The problem |
Reproduce the entries below exactly, but only from the line containing "(Lemma 8.1 WITH" to the line containing "both solutions, then", inclusive.

------ Given records ------

/-- `log(1 + |u|) ≤ log(1 + |u − T|) + log(1 + T)` for `T ≥ 0`. [folklore] -/
theorem stub_countingLaw_log_shift {T : ℝ} (hT : 0 ≤ T) (u : ℝ) :
    Real.log (1 + |u|) ≤ Real.log (1 + |u - T|) + Real.log (1 + T) := by
  have h1 : 1 + |u| ≤ (1 + |u - T|) * (1 + T) := by
    have : |u| ≤ |u - T| + T := by
      calc |u| = |(u - T) + T| := by ring_nf
        _ ≤ |u - T| + |T| := abs_add_le _ _
        _ = |u - T| + T := by rw [abs_of_nonneg hT]
    nlinarith [abs_nonneg (u - T)]
  have h2 : Real.log (1 + |u|) ≤ Real.log ((1 + |u - T|) * (1 + T)) :=
    Real.log_le_log (by positivity) h1
  rwa [Real.log_mul (by positivity : (0 : ℝ) < 1 + |u - T|).ne'
    (by positivity : (0 : ℝ) < 1 + T).ne'] at h2
import Mathlib.FieldTheory.KummerExtension
import Mathlib.RingTheory.RootsOfUnity.Complex
import Mathlib.Analysis.SpecialFunctions.Trigonometric.Basic
import Mathlib.Analysis.SpecialFunctions.Pow.Real
import Literature.NumberTheory.DiophantineApproximation.GeneralizedPolynomialsUDSufficiency
import HarnessLib

/-!
# The harmonic (one-loop) defect of the twisted slab: time-circle determinant and the bound `4·#modes·e^{−ω_min t}`

HELPER toward stub **T1** `TwistedSlabAnchor` (LINE `twisted-slab-continuity`, crux `IRcof` stmt-QuantumFields-26930, census row 43;
LEAD prover ym-ir-line-tsc-p1 g2; `--supports` the crux, `--as helper`).  Brick (M2) of the T1-TREE-EXACT roadmap (bus 2026-08-28,
HOME `pub/ym-ir/ym-ir-line-tsc-p1/HANDOFF.md`): the ARITHMETIC ENDPOINT of the `β → ∞` (Laplace–Morse–Bott) evaluation of
`projSlabDefect` at a fixed box, everything else being the critical manifold (K2, files `…TwistedSlabGauge` … `…TwistedSlabVacuumOrbits`),
the transversal Hessian (lit-4: `TwistedTorusOneFormGap`, `DiscreteWeitzenboeckIdentity`), the fibred Laplace method
(`Literature.Analysis.Asymptotics.tendsto_laplaceMethod_fibred`) and the slice ∕ tubular step on `SU(N)^E` (open).

* §1 ★ `prod_sq_add_one_sub_cos` ∕ `prod_two_cosh_sub_two_cos` — **the time-circle determinant**:
  `∏_{q<t} (2 cosh ω − 2 cos(2πq/t)) = 2 cosh(tω) − 2 = e^{tω}(1 − e^{−tω})²` (`two_cosh_sub_two`): the determinant of
  `−Δ_{ℤ/t} + (2 cosh ω − 2)` (the quadratic fluctuation operator of ONE normal mode of spatial eigenvalue `λ = 2 cosh ω − 2` around the
  time circle of period `t`), via `X^t − 1 = ∏ (X − ζ^q)` at a real point and its conjugate.  Consequently the Gaussian weight of one mode
  is `∝ (2 sinh(ωt/2))^{−1} = e^{−ωt/2}/(1 − e^{−ωt})` (a harmonic oscillator at inverse temperature `t`), and the period-doubling ratio of the
  one-loop slab partition functions is `∏_λ ((1 − e^{−ω_λ t})/(1 + e^{−ω_λ t}))²` (square = two polarisations).
* §2 ★★ `harmonicDefect_le` — **the harmonic defect obeys T1's bound with UNIFORM constants**: for any finite family of rates
  `ω_λ ≥ ω_min` and `t ≥ 0`, `1 − ∏_λ ((1 − e^{−ω_λ t})/(1 + e^{−ω_λ t}))² ≤ 4 · #{λ} · e^{−ω_min t}` (the tree's `HalandUD.one_sub_prod_le_sum`,
  `1 − ((1−q)/(1+q))² = 4q/(1+q)² ≤ 4q`).  For the e₂-projected twisted slab `ℓ₀ × ℓ₀ × L × t` of `SU(N)`: `#{λ} = (N²−1)·ℓ₀²·L` adjoint
  0-form modes of the twisted 3-tube and `cosh ω_min = 1 + 2 sin²(π/(Nℓ₀))` (lit-4 `twistedTube_poincare_sharp`), i.e. EXACTLY the shape
  `C·L·e^{−ct}` of `TwistedSlabAnchor` with `(c, C) = (ω_min, 4(N²−1)ℓ₀²)` independent of `β`, `L`, `t`.

HONEST FRAMING: elementary real ∕ complex algebra; by itself a statement about the ONE-LOOP model, not about `projSlabDefect` (the link is
the roadmap above, whose slice step and whose `β`-UNIFORM version — T1-box, a semiclassical transfer-operator bound — are OPEN); T1 proper
0∕1; nothing here bears on `IRcof`, `IR`, or the Yang–Mills mass gap (Clay: NOT proved); R4 = `BalabanLadder.UV` only.
References (mechanism): M. Lüscher, Nucl. Phys. B219 (1983) 233 (femto-universe, harmonic modes); A. González-Arroyo, C. P. Korthals Altes,
Nucl. Phys. B311 (1988) 433 (twisted box, gluon spectrum at tree level); M. García Pérez, A. González-Arroyo, M. Okawa, JHEP 10 (2017) 150
§2.5 (Feynman-gauge propagator `δ_{μν}/q̂²` around the twist eater).
-/

set_option autoImplicit false

open Finset Complex

namespace Summit.QuantumFields.YangMills.Cruxes.IRcof.TwistedSlab

/-! ## §1 The time-circle determinant -/

/-- `∏_{q<t} (u − ζ^q) = u^t − 1` for a primitive `t`-th root `ζ` (evaluation of Mathlib's `X^t − 1 = ∏ (X − ζ^q)`). [folklore] -/
theorem prod_sub_pow_primitiveRoot {K : Type*} [CommRing K] [IsDomain K] {ζ : K} {t : ℕ} (hζ : IsPrimitiveRoot ζ t)
    (ht : 0 < t) (u : K) : ∏ q ∈ range t, (u - ζ ^ q) = u ^ t - 1 := by
  have h := congrArg (Polynomial.eval u) (X_pow_sub_C_eq_prod hζ (α := 1) (a := 1) ht (one_pow t))
  simp only [Polynomial.eval_sub, Polynomial.eval_pow, Polynomial.eval_X, Polynomial.eval_C, Polynomial.eval_prod,
    mul_one] at h
  exact h.symm

/-- `(u − z)(u − conj z) = u² − 2u·Re z + 1` for real `u` and `|z| = 1`. [folklore] -/
theorem mul_conj_factor (u : ℝ) {z : ℂ} (hz : ‖z‖ = 1) :
    ((u : ℂ) - z) * ((u : ℂ) - starRingEnd ℂ z) = ((u ^ 2 - 2 * u * z.re + 1 : ℝ) : ℂ) := by
  have h1 : z * starRingEnd ℂ z = 1 := by
    rw [Complex.mul_conj, Complex.normSq_eq_norm_sq, hz]; norm_num
  have h2 : z + starRingEnd ℂ z = ((2 * z.re : ℝ) : ℂ) := Complex.add_conj z
  calc ((u : ℂ) - z) * ((u : ℂ) - starRingEnd ℂ z) = (u : ℂ) ^ 2 - (u : ℂ) * (z + starRingEnd ℂ z) + z * starRingEnd ℂ z := by ring
    _ = ((u ^ 2 - 2 * u * z.re + 1 : ℝ) : ℂ) := by rw [h1, h2]; push_cast; ring

/-- ★ **The cycle determinant**: `∏_{q<t} (u² + 1 − 2u cos(2πq/t)) = (u^t − 1)²` (`t ≥ 1`, real `u`). [folklore] -/
theorem prod_sq_add_one_sub_cos (u : ℝ) {t : ℕ} (ht : 0 < t) :
    ∏ q ∈ range t, (u ^ 2 - 2 * u * Real.cos (2 * Real.pi * q / t) + 1) = (u ^ t - 1) ^ 2 := by
  have hζ := Complex.isPrimitiveRoot_exp t ht.ne'
  set ζ := Complex.exp (2 * Real.pi * I / t) with hζdef
  -- real parts and norms of the powers
  have hre : ∀ q : ℕ, (ζ ^ q).re = Real.cos (2 * Real.pi * q / t) := by
    intro q
    rw [hζdef, ← Complex.exp_nat_mul, show (q : ℂ) * (2 * Real.pi * I / t) = ((2 * Real.pi * q / t : ℝ) : ℂ) * I by
      push_cast; ring, Complex.exp_ofReal_mul_I_re]
  have hnorm : ∀ q : ℕ, ‖ζ ^ q‖ = 1 := by
    intro q; rw [norm_pow, hζdef, show (2 * Real.pi * I / t : ℂ) = ((2 * Real.pi / t : ℝ) : ℂ) * I by push_cast; ring,
      Complex.norm_exp_ofReal_mul_I, one_pow]
  -- the complex identity
  have hC : (((∏ q ∈ range t, (u ^ 2 - 2 * u * Real.cos (2 * Real.pi * q / t) + 1) : ℝ)) : ℂ) = (((u ^ t - 1) ^ 2 : ℝ) : ℂ) := by
    rw [Complex.ofReal_prod]
    have step : ∀ q ∈ range t, (((u ^ 2 - 2 * u * Real.cos (2 * Real.pi * q / t) + 1 : ℝ)) : ℂ) =
        ((u : ℂ) - ζ ^ q) * ((u : ℂ) - starRingEnd ℂ (ζ ^ q)) := by
      intro q _; rw [mul_conj_factor u (hnorm q), hre q]
    rw [Finset.prod_congr rfl step, Finset.prod_mul_distrib, prod_sub_pow_primitiveRoot hζ ht]
    have hconj : ∏ q ∈ range t, ((u : ℂ) - starRingEnd ℂ (ζ ^ q)) = starRingEnd ℂ (∏ q ∈ range t, ((u : ℂ) - ζ ^ q)) := by
      rw [map_prod]; refine Finset.prod_congr rfl fun q _ => ?_; rw [map_sub, Complex.conj_ofReal]
    rw [hconj, prod_sub_pow_primitiveRoot hζ ht, map_sub, map_pow, Complex.conj_ofReal, map_one]
    push_cast; ring
  exact_mod_cast hC

/-- ★ **`∏_{q<t} (2 cosh ω − 2 cos(2πq/t)) = 2 cosh(tω) − 2`** — the determinant of `−Δ_{ℤ/t} + (2 cosh ω − 2)` (eigenvalues
`2 − 2cos(2πq/t)` of the cycle Laplacian shifted by the mode's spatial eigenvalue `λ = 2 cosh ω − 2`). [folklore] -/
theorem prod_two_cosh_sub_two_cos (ω : ℝ) {t : ℕ} (ht : 0 < t) :
    ∏ q ∈ range t, (2 * Real.cosh ω - 2 * Real.cos (2 * Real.pi * q / t)) = 2 * Real.cosh (t * ω) - 2 := by
  have hu : (0 : ℝ) < Real.exp ω := Real.exp_pos ω
  set u := Real.exp ω with hudef
  have hcosh : 2 * Real.cosh ω = u + u⁻¹ := by rw [Real.cosh_eq, hudef, Real.exp_neg]; ring
  have hcoshT : 2 * Real.cosh (t * ω) = u ^ t + (u ^ t)⁻¹ := by
    rw [Real.cosh_eq, hudef, ← Real.exp_nat_mul, Real.exp_neg, Real.exp_nat_mul]; ring
  have key := prod_sq_add_one_sub_cos u ht
  -- divide factorwise by u: (u² − 2u cos + 1) = u · (u + u⁻¹ − 2 cos)
  have hfac : ∀ q ∈ range t, (u ^ 2 - 2 * u * Real.cos (2 * Real.pi * q / t) + 1) =
      u * (2 * Real.cosh ω - 2 * Real.cos (2 * Real.pi * q / t)) := by
    intro q _; rw [hcosh]; field_simp; ring
  rw [Finset.prod_congr rfl hfac, Finset.prod_mul_distrib, Finset.prod_const, Finset.card_range] at key
  have hut : u ^ t ≠ 0 := pow_ne_zero _ hu.ne'
  have hprod : ∏ q ∈ range t, (2 * Real.cosh ω - 2 * Real.cos (2 * Real.pi * q / t)) = (u ^ t - 1) ^ 2 / u ^ t := by
    rw [eq_div_iff hut, mul_comm]; exact key
  rw [hprod, hcoshT]
  field_simp
  ring

/-- `2 cosh x − 2 = e^x (1 − e^{−x})² = (2 sinh(x/2))²`: one harmonic mode of frequency `ω` at period `t` weighs `(2 sinh(ωt/2))^{−1}`. [folklore] -/
theorem two_cosh_sub_two (x : ℝ) : 2 * Real.cosh x - 2 = Real.exp x * (1 - Real.exp (-x)) ^ 2 := by
  rw [Real.cosh_eq]
  have h : Real.exp x * Real.exp (-x) = 1 := by rw [← Real.exp_add, add_neg_cancel, Real.exp_zero]
  nlinarith [h, Real.exp_pos x, Real.exp_pos (-x), sq_nonneg (Real.exp (-x))]

/-! ## §2 The harmonic defect bound -/

/-- ★★ **THE HARMONIC DEFECT OBEYS T1's BOUND WITH UNIFORM CONSTANTS.**  For any finite family of rates `ω_λ ≥ ω_min` and any `t ≥ 0`:
`1 − ∏_λ ((1 − e^{−ω_λ t})/(1 + e^{−ω_λ t}))² ≤ 4 · #{λ} · e^{−ω_min t}`.  For the e₂-projected twisted `SU(N)` slab: `#{λ} = (N²−1)ℓ₀²·L`
modes, `cosh ω_min = 1 + 2 sin²(π/(Nℓ₀))` — the one-loop value of `projSlabDefect` in the limit `β → ∞` (modulo the roadmap's slice step) is
`≤ 4(N²−1)ℓ₀² · L · e^{−ω_min t}`, uniformly in `L` and `t`. [folklore] -/
theorem harmonicDefect_le {ι : Type*} (s : Finset ι) (ω : ι → ℝ) {ωmin t : ℝ} (ht : 0 ≤ t)
    (hω : ∀ i ∈ s, ωmin ≤ ω i) :
    1 - ∏ i ∈ s, ((1 - Real.exp (-(ω i * t))) / (1 + Real.exp (-(ω i * t)))) ^ 2 ≤
      4 * s.card * Real.exp (-(ωmin * t)) := by
  have hq : ∀ i ∈ s, 0 < Real.exp (-(ω i * t)) ∧ Real.exp (-(ω i * t)) ≤ Real.exp (-(ωmin * t)) := fun i hi =>
    ⟨Real.exp_pos _, Real.exp_le_exp.2 (by nlinarith [hω i hi])⟩
  refine (Literature.NumberTheory.DiophantineApproximation.HalandUD.one_sub_prod_le_sum s _ (fun i _ => sq_nonneg _)
    fun i hi => ?_).trans ?_
  · have q0 := (hq i hi).1
    rw [sq_le_one_iff_abs_le_one, abs_div, abs_of_pos (by linarith : 0 < 1 + Real.exp (-(ω i * t)))]
    rw [div_le_one (by linarith)]
    exact abs_le.2 ⟨by linarith, by linarith⟩
  · have hterm : ∀ i ∈ s, 1 - ((1 - Real.exp (-(ω i * t))) / (1 + Real.exp (-(ω i * t)))) ^ 2 ≤
        4 * Real.exp (-(ωmin * t)) := by
      intro i hi
      obtain ⟨q0, q1⟩ := hq i hi
      set q := Real.exp (-(ω i * t))
      have hden : 0 < (1 + q) ^ 2 := by positivity
      have e : 1 - ((1 - q) / (1 + q)) ^ 2 = 4 * q / (1 + q) ^ 2 := by field_simp; ring
      rw [e, div_le_iff₀ hden]
      nlinarith [q0, q1, sq_nonneg q, mul_nonneg q0.le (Real.exp_pos (-(ωmin * t))).le]
    calc ∑ i ∈ s, (1 - ((1 - Real.exp (-(ω i * t))) / (1 + Real.exp (-(ω i * t)))) ^ 2)
        ≤ ∑ i ∈ s, 4 * Real.exp (-(ωmin * t)) := Finset.sum_le_sum hterm
      _ = 4 * s.card * Real.exp (-(ωmin * t)) := by rw [Finset.sum_const, nsmul_eq_mul]; ring


end Summit.QuantumFields.YangMills.Cruxes.IRcof.TwistedSlab
import Literature.Analysis.FluidPDE.TaoForcedBoundedTotalSpeed
import Literature.Analysis.FluidPDE.TaoForcedFiniteEnergyLerayHopfL2
import HarnessLib

/-!
# Tao 2011, Cor. 11.4 (unconditional uniqueness) WITH FORCE is a THEOREM — discharge of the named
# fact `tao2011_forced_unconditionalUniqueness_velocity` (W14) in its GENERAL force class

Analysis/FluidPDE proof file (no definitions, no named facts, no `sorry`). Cell `pub/ns-blowup`, seat
`ns-blowup-lean` g5. It proves the Literature leaf W14,
`Literature.Analysis.FluidPDE.tao2011_forced_unconditionalUniqueness_velocity`
(`TaoForcedNormalisedPressure.lean`; T. Tao, *Localisation and compactness properties of the
Navier–Stokes global regularity problem*, Anal. PDE 6 (2013) = arXiv:1108.1165, **Cor. 11.4** = arXiv
Cor. 71, p. 36: "Let `(u₀, f, T)` be smooth `H¹` data. Then there is at most one almost smooth finite
energy solution `(u, p, u₀, f, T)` with this data and with normalised pressure"), in the tree's
rendering: `ν > 0`; a force smooth on the closed slab `[0,T] × ℝ³` with `‖f‖_{L^∞_t H¹_x} < ∞`; two
classical solutions of the forced system with the same `H¹` datum and the same force, both of finite
energy; then the velocities agree on `[0, T]` — the statement of the support item `TaoForcedUniqueness`
(`stmt-NavierStokesRegularity-19180`) of `route-NavierStokesRegularity-PalasekTowerBreakdown`.
WHAT THIS IS NOT: not a statement about Navier–Stokes blow-up — a uniqueness theorem for smooth
finite-energy solutions of the forced system.

## The chain (Tao's Remark 11.3 WITH force; every link a theorem of the tree)

* Lemma 8.1 WITH force (finite dissipation): `tao2011_forced_finiteEnergy_energyBound_holds`
  (`TaoForcedEnergyBoundDischarge`, seat lit g9), packaged for `L²` force slices as
  `IsClassicalNSSolutionOn.dissipation_lt_top_of_forceL2` (`TaoForcedFiniteEnergyLerayHopfL2`);
* Lemma 8.1 + Lemma 4.1 (i) WITH force (the solutions are Leray–Hopf, energy equality), with NO
  hypothesis on the force potential: `IsClassicalNSSolutionOn.isLerayHopfOn_of_finiteEnergy_forced_L2`
  (`TaoForcedFiniteEnergyLerayHopfL2`, this seat);
* Prop. 9.1 WITH force (finite total speed): `lintegral_eLpNorm_top_lt_top_forced`
  (`TaoForcedBoundedTotalSpeed`, seat lean2), here fed with the previous two items
  (`IsClassicalNSSolutionOn.totalSpeed_lt_top_of_forceL2`);
* Thm. 10.1 / Cor. 11.1 WITH force (bounded enstrophy, `u ∈ X¹`) and Cor. 4.3 + Thm. 5.4 (iii)
  (uniqueness in `X¹`), assembled as `tao2011_forced_unconditionalUniqueness_velocity_of_totalSpeed`
  (`TaoForcedUniquenessApriori`, seat lean2).

## Main results

* `IsClassicalNSSolutionOn.totalSpeed_lt_top_of_forceL2` — Prop. 9.1 WITH force for every classical
  finite-energy solution whose force has slices uniformly in `L²` on `[0,T]`;
* **`tao2011_forced_unconditionalUniqueness_velocity_holds : tao2011_forced_unconditionalUniqueness_velocity`**;
* `tao2011_forced_unconditionalUniqueness_velocity_and_pressure` — the printed form (velocities AND
  normalised pressures agree), from the tree's `tao2011_forced_unconditionalUniqueness_of_velocity`.

(The `f = 0` case, `tao_unconditional_uniqueness_velocity`, is already the tree's theorem
`tao_unconditional_uniqueness_velocity_holds`; it also follows from the forced theorem by
`tao2011_forced_unconditionalUniqueness_velocity.force_zero` — not restated.)

## References

* T. Tao, *Localisation and compactness properties of the Navier–Stokes global regularity
  problem*, Anal. PDE 6 (2013) 25–107 = arXiv:1108.1165 (`Tao2011`): Cor. 11.4 (arXiv Cor. 71,
  p. 36) with Remark 11.3 (arXiv Rem. 70), Cor. 11.1 (arXiv Cor. 68), Prop. 9.1 (arXiv Prop. 52),
  Lemma 8.1 (arXiv Lemma 44), Lemma 4.1 (i) (arXiv Lemma 25 (i)), Def. 1.1 (p. 3).
-/

noncomputable section

open MeasureTheory Set Filter Topology Function
open scoped ENNReal NNReal RealInnerProductSpace

namespace Literature.Analysis.FluidPDE

section TotalSpeed

variable {T ν : ℝ} {f u : ℝ → EuclideanSpace ℝ (Fin 3) → EuclideanSpace ℝ (Fin 3)}
  {p : ℝ → EuclideanSpace ℝ (Fin 3) → ℝ}

/-- **Tao 2011, Prop. 9.1 (bounded total speed) WITH force, for `L²` force slices.** A classical
solution of the forced system (`ν > 0`) on `[0,T] × ℝ³`, `T > 0`, with finite energy
`sup_t ∫|u(t)|² < ∞` and force slices `∫|f(t)|² ≤ C_f < ∞` has `∫₀ᵀ ‖u(t)‖_{L^∞} dt < ∞`: the tree's
`lintegral_eLpNorm_top_lt_top_forced` with its Leray–Hopf, `L²_{t,x}`-force and dissipation hypotheses
discharged by `isLerayHopfOn_of_finiteEnergy_forced_L2`, `force_prod_aestronglyMeasurable`,
`force_prod_eLpNorm_two_lt_top`, `dissipation_lt_top_of_forceL2` (no hypothesis on `Δ⁻¹∇·f`).
[cite: Tao2011, Prop. 9.1 (arXiv Prop. 52) with Lemma 8.1 and Lemma 4.1 (i)] -/
theorem IsClassicalNSSolutionOn.totalSpeed_lt_top_of_forceL2
    (h : IsClassicalNSSolutionOn (Icc 0 T) ν f u p) (hν : 0 < ν) (hT : 0 < T)
    {Cf : ℝ≥0∞} (hCft : Cf ≠ ⊤) (hCf : ∀ t ∈ Icc 0 T, ∫⁻ x, ‖f t x‖ₑ ^ 2 ≤ Cf)
    (hE : ∃ A : ℝ≥0∞, A < ⊤ ∧ ∀ t ∈ Icc 0 T, ∫⁻ x, ‖u t x‖ₑ ^ 2 ≤ A) :
    ∫⁻ t in Ioo 0 T, eLpNorm (u t) ∞ volume < ⊤ :=
  lintegral_eLpNorm_top_lt_top_forced hν hT h (h.isLerayHopfOn_of_finiteEnergy_forced_L2 hν hT hCft hCf hE).1
    (h.force_prod_aestronglyMeasurable hT) (h.force_prod_eLpNorm_two_lt_top hT hCft hCf) hE
    (h.dissipation_lt_top_of_forceL2 hν hT hCft hCf hE)

end TotalSpeed

/-! ## W14 is a theorem -/

section Uniqueness

/-- **Tao 2011, Cor. 11.4 (Unconditional uniqueness, arXiv Cor. 71) WITH FORCE, velocity form, is a
THEOREM** — discharge of the named fact `tao2011_forced_unconditionalUniqueness_velocity` (W14) in its
own binders: `ν > 0`, `0 < T`, a force smooth on the closed slab `[0,T] × ℝ³` with
`‖f‖_{L^∞_t H¹_x} < ∞`, two classical solutions of the forced system with the same `H¹` datum, both of
finite energy ⇒ the velocities agree on `[0,T]`. Proof = Remark 11.3 WITH force: finite dissipation
(Lemma 8.1 WITH force, `dissipation_lt_top_of_forceL2` — only the `j = 0` half `sup_t ∫|f(t)|² < ∞` of
the `H¹` hypothesis on the force is used there) and finite total speed (Prop. 9.1 WITH force,
`totalSpeed_lt_top_of_forceL2`) of both solutions, then
`tao2011_forced_unconditionalUniqueness_velocity_of_totalSpeed` (Cor. 11.1 WITH force: both lie in
`X¹`; Cor. 4.3 + Thm. 5.4 (iii): `X¹` solutions with the same datum and force coincide).
[cite: Tao2011, Cor. 11.4 (arXiv Cor. 71, p. 36) + Remark 11.3] -/
theorem tao2011_forced_unconditionalUniqueness_velocity_holds :
    tao2011_forced_unconditionalUniqueness_velocity := by
  intro ν T hν hT f hf hfH1 u v p q hu hv h₀ hdatum huE hvE
  -- the `j = 0` half of the `H¹` bound on the force: slices uniformly in `L²`
  obtain ⟨C0, hC0⟩ := hfH1 0 (Nat.zero_le 1)
  have hCf : ∀ t ∈ Icc 0 T, ∫⁻ x, ‖f t x‖ₑ ^ 2 ≤ (C0 : ℝ≥0∞) := by
    intro t ht
    have e : (fun x => ‖iteratedFDeriv ℝ 0 (f t) x‖ₑ ^ 2) = fun x => ‖f t x‖ₑ ^ 2 := by
      funext x; rw [← ofReal_norm, norm_iteratedFDeriv_zero, ofReal_norm]
    have h1 := hC0 t ht
    rw [e] at h1
    exact h1
  -- energies in `ℝ≥0∞` form
  have hE : ∀ {w : ℝ → EuclideanSpace ℝ (Fin 3) → EuclideanSpace ℝ (Fin 3)},
      (∃ C : ℝ≥0, ∀ s ∈ Icc 0 T, ∫⁻ x, ‖w s x‖ₑ ^ 2 ≤ C) →
      ∃ A : ℝ≥0∞, A < ⊤ ∧ ∀ s ∈ Icc 0 T, ∫⁻ x, ‖w s x‖ₑ ^ 2 ≤ A := by
    rintro w ⟨C, hC⟩
    exact ⟨C, ENNReal.coe_lt_top, hC⟩
  have huD := hu.dissipation_lt_top_of_forceL2 hν hT ENNReal.coe_ne_top hCf (hE huE)
  have hvD := hv.dissipation_lt_top_of_forceL2 hν hT ENNReal.coe_ne_top hCf (hE hvE)
  have huM := hu.totalSpeed_lt_top_of_forceL2 hν hT ENNReal.coe_ne_top hCf (hE huE)
  have hvM := hv.totalSpeed_lt_top_of_forceL2 hν hT ENNReal.coe_ne_top hCf (hE hvE)
  exact tao2011_forced_unconditionalUniqueness_velocity_of_totalSpeed hν hT hf hfH1 hu hv h₀ hdatum huE
    hvE huD hvD huM hvM

/-- **Cor. 11.4 WITH force, as printed** ("at most one … solution … with normalised pressure"): under
the hypotheses of the velocity form and with BOTH pressures normalised ((9):
`HasForcedNormalisedPressure`), the two solutions coincide on `[0,T] × ℝ³` — velocities AND pressures.
The tree's `tao2011_forced_unconditionalUniqueness_of_velocity` fed with the theorem above.
[cite: Tao2011, Cor. 11.4 (arXiv Cor. 71), p. 36] -/
theorem tao2011_forced_unconditionalUniqueness_velocity_and_pressure {ν T : ℝ} (hν : 0 < ν)
    (hT : 0 < T) {f : ℝ → EuclideanSpace ℝ (Fin 3) → EuclideanSpace ℝ (Fin 3)}
    (hf : IsSmoothSpaceTimeOn (Icc 0 T) f)
    (hfH1 : ∀ j ≤ 1, ∃ C : ℝ≥0, ∀ t ∈ Icc 0 T, ∫⁻ x, ‖iteratedFDeriv ℝ j (f t) x‖ₑ ^ 2 ≤ C)
    {u v : ℝ → EuclideanSpace ℝ (Fin 3) → EuclideanSpace ℝ (Fin 3)}
    {p q : ℝ → EuclideanSpace ℝ (Fin 3) → ℝ}
    (hu : IsClassicalNSSolutionOn (Icc 0 T) ν f u p) (hv : IsClassicalNSSolutionOn (Icc 0 T) ν f v q)
    (h₀ : ∀ j ≤ 1, ∫⁻ x, ‖iteratedFDeriv ℝ j (u 0) x‖ₑ ^ 2 < ⊤) (hdatum : v 0 = u 0)
    (huE : ∃ C : ℝ≥0, ∀ t ∈ Icc 0 T, ∫⁻ x, ‖u t x‖ₑ ^ 2 ≤ C)
    (hvE : ∃ C : ℝ≥0, ∀ t ∈ Icc 0 T, ∫⁻ x, ‖v t x‖ₑ ^ 2 ≤ C)
    (hup : HasForcedNormalisedPressure u f p (Icc 0 T))
    (hvq : HasForcedNormalisedPressure v f q (Icc 0 T)) :
    (∀ t ∈ Icc 0 T, v t = u t) ∧ ∀ t ∈ Icc 0 T, q t = p t :=
  tao2011_forced_unconditionalUniqueness_of_velocity tao2011_forced_unconditionalUniqueness_velocity_holds
    hν hT hf hfH1 hu hv h₀ hdatum huE hvE hup hvq

end Uniqueness

end Literature.Analysis.FluidPDE

end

------

Answer below |
(Lemma 8.1 WITH force, `dissipation_lt_top_of_forceL2` — only the `j = 0` half `sup_t ∫|f(t)|² < ∞` of
the `H¹` hypothesis on the force is used there) and finite total speed (Prop. 9.1 WITH force,
`totalSpeed_lt_top_of_forceL2`) of both solutions, then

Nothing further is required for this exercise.